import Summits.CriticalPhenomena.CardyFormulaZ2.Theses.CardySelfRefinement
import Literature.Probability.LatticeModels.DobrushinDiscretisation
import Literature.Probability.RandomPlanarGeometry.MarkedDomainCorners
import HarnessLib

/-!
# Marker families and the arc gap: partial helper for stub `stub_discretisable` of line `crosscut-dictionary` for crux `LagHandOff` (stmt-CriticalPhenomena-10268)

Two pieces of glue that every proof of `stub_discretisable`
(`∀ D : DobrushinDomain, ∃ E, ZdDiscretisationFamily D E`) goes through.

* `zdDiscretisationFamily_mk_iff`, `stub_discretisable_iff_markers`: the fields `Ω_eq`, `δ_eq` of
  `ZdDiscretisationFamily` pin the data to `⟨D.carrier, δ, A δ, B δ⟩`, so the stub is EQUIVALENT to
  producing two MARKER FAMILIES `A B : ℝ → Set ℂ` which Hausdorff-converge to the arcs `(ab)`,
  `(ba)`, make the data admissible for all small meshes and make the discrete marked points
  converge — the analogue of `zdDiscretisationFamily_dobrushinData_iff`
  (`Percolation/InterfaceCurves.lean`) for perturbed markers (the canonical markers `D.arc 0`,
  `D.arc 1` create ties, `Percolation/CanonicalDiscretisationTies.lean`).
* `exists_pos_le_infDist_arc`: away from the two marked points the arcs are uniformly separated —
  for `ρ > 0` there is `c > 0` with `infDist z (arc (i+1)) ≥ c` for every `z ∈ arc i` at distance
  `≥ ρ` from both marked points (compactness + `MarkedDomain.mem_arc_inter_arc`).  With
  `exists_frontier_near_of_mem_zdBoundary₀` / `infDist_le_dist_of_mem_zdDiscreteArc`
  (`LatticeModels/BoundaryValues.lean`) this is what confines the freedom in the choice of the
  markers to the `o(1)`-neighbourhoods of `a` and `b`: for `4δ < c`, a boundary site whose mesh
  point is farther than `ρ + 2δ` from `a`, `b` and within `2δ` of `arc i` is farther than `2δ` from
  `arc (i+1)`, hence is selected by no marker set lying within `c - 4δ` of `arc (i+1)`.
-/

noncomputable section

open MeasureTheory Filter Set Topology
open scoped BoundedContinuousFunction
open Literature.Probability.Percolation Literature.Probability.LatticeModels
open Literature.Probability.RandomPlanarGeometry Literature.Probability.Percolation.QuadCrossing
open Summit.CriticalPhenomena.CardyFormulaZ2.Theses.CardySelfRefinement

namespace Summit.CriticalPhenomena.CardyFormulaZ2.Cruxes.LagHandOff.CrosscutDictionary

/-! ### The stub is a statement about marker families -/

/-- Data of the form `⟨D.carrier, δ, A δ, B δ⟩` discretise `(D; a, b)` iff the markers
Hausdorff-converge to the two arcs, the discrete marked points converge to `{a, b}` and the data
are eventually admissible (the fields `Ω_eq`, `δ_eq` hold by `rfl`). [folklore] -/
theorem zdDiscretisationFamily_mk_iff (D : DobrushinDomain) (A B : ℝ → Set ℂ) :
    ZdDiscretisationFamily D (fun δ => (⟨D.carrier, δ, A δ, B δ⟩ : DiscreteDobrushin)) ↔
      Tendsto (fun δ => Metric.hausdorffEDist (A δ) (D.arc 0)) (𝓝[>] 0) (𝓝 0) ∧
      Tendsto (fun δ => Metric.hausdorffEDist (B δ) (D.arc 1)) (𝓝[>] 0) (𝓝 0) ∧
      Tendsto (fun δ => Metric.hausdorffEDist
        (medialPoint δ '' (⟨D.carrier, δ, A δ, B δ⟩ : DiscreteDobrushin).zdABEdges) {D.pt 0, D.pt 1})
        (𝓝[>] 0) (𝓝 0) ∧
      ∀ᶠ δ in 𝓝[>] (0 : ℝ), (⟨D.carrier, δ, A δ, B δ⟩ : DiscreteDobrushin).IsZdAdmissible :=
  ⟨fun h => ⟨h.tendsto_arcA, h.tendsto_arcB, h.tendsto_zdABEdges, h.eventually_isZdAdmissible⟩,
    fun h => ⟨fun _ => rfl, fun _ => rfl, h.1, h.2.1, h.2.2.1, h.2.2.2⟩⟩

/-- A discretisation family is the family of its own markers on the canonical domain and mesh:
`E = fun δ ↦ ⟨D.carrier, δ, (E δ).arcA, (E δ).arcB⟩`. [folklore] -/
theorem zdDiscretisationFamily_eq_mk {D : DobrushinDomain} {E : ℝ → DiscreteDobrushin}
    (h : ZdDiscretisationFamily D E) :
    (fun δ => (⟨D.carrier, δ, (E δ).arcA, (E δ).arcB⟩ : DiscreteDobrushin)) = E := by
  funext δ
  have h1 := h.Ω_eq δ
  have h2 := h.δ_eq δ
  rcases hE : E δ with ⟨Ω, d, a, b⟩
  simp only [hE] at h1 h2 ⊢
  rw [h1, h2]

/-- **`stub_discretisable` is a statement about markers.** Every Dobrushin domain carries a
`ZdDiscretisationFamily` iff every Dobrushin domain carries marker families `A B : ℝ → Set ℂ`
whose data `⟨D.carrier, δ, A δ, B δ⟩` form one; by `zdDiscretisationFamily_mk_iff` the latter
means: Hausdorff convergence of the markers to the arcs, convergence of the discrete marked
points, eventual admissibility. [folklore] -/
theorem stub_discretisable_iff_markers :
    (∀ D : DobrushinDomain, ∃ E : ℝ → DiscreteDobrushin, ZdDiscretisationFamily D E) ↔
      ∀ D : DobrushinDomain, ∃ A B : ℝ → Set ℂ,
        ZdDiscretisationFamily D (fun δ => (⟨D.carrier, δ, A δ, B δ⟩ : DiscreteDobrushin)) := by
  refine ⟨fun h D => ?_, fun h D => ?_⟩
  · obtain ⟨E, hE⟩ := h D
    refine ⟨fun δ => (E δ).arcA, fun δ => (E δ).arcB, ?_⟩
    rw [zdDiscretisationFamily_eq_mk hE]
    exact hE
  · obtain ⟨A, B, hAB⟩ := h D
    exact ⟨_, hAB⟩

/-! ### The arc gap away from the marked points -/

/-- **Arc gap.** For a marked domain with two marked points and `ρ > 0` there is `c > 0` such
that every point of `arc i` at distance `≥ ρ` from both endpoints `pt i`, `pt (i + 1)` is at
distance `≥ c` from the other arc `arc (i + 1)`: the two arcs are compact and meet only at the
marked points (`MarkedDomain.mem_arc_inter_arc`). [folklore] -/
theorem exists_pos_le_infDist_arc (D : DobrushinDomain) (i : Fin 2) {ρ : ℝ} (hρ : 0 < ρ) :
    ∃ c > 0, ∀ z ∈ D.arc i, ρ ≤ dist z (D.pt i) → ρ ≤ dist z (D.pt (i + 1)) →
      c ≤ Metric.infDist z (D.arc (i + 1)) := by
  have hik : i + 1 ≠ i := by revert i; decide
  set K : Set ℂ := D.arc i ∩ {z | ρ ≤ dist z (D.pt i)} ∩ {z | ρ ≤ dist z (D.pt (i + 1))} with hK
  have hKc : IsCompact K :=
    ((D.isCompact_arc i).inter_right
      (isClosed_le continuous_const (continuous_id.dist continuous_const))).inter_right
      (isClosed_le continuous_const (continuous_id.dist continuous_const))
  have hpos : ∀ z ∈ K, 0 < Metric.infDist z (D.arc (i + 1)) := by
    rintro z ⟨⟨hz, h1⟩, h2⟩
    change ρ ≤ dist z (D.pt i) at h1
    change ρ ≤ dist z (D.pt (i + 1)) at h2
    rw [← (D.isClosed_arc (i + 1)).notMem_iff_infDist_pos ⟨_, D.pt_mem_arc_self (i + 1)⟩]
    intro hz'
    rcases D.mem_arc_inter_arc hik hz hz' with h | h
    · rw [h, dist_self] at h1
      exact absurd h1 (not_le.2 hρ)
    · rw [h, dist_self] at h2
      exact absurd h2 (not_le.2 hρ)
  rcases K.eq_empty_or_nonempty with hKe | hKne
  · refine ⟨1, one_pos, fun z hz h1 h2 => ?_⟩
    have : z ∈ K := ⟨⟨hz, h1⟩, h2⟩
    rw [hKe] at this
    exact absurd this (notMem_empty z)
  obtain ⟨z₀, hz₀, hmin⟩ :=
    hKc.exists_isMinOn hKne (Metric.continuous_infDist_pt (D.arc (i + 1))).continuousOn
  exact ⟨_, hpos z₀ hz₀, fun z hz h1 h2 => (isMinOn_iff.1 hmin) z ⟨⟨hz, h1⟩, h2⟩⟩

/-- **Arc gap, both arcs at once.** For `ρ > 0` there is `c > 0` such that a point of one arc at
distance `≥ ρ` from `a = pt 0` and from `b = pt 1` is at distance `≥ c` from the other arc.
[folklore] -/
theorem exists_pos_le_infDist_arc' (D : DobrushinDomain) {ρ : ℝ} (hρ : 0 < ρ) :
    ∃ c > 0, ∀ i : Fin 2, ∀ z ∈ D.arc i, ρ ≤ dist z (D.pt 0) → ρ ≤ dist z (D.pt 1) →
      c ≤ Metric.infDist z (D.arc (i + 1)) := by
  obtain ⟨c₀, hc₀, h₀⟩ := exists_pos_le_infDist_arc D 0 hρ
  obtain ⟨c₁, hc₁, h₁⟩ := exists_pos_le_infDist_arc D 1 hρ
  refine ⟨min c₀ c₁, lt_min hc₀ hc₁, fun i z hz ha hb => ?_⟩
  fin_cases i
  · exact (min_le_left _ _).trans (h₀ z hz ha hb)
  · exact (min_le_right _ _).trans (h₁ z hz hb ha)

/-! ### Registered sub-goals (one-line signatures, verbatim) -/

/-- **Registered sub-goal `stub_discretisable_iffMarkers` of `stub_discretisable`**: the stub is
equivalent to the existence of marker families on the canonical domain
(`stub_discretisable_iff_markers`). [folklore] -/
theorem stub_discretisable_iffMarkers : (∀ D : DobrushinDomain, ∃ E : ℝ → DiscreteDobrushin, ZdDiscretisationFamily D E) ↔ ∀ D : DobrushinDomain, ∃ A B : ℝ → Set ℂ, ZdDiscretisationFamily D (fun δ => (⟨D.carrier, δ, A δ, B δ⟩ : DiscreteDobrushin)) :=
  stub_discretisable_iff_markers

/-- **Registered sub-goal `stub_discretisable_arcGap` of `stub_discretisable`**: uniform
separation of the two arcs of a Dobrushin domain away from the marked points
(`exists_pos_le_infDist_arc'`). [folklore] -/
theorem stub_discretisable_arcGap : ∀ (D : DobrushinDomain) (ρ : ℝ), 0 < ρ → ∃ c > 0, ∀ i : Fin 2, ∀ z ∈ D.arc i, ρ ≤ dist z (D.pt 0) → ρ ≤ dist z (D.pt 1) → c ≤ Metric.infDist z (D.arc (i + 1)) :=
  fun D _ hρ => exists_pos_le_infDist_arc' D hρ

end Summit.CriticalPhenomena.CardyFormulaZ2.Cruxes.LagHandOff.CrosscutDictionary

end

____________________

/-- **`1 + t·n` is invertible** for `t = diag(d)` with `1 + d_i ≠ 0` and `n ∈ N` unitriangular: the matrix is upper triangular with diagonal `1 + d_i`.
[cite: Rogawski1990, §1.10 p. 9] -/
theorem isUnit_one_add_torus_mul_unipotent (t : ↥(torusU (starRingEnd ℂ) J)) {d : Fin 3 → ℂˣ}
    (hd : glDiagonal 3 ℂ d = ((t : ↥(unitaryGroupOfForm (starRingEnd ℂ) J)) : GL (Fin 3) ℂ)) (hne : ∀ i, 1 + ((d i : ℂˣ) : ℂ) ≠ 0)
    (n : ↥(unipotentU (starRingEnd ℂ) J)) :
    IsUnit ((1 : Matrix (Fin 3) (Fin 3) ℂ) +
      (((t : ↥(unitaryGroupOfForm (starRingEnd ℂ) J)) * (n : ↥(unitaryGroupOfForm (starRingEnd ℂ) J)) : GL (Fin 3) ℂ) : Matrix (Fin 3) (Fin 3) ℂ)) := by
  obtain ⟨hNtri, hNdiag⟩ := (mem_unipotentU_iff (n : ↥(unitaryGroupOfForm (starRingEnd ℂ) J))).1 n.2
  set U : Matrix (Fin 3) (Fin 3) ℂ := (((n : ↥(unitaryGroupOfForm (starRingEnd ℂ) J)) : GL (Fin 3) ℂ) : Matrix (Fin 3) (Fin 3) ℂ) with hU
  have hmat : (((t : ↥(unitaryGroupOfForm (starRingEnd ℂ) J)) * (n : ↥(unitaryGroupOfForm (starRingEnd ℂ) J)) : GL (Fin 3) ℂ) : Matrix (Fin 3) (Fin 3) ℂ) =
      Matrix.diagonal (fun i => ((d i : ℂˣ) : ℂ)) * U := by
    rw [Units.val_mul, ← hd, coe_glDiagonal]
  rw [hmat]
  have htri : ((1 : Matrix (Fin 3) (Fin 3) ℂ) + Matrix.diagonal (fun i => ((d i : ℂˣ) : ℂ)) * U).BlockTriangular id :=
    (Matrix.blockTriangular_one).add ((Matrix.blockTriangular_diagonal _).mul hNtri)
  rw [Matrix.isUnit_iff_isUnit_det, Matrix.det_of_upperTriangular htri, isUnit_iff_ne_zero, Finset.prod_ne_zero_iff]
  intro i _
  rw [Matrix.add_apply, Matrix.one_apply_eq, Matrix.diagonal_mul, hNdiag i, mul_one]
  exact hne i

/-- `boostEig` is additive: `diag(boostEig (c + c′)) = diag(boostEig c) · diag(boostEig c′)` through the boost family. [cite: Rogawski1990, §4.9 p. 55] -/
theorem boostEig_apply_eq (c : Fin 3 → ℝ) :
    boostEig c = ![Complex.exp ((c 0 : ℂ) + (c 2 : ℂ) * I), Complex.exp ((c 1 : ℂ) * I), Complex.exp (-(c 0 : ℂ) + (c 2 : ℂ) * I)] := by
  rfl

____________________

▶ REQUIRED WORK
Copy only this part of the entries above: the line with "domain carries a", the line with "points, eventual admissibility. [folklore] -/", and the lines between, all exactly as written.

▶ ANSWER TO THIS PROBLEM
/-- **`stub_discretisable` is a statement about markers.** Every Dobrushin domain carries a
`ZdDiscretisationFamily` iff every Dobrushin domain carries marker families `A B : ℝ → Set ℂ`
whose data `⟨D.carrier, δ, A δ, B δ⟩` form one; by `zdDiscretisationFamily_mk_iff` the latter
means: Hausdorff convergence of the markers to the arcs, convergence of the discrete marked
points, eventual admissibility. [folklore] -/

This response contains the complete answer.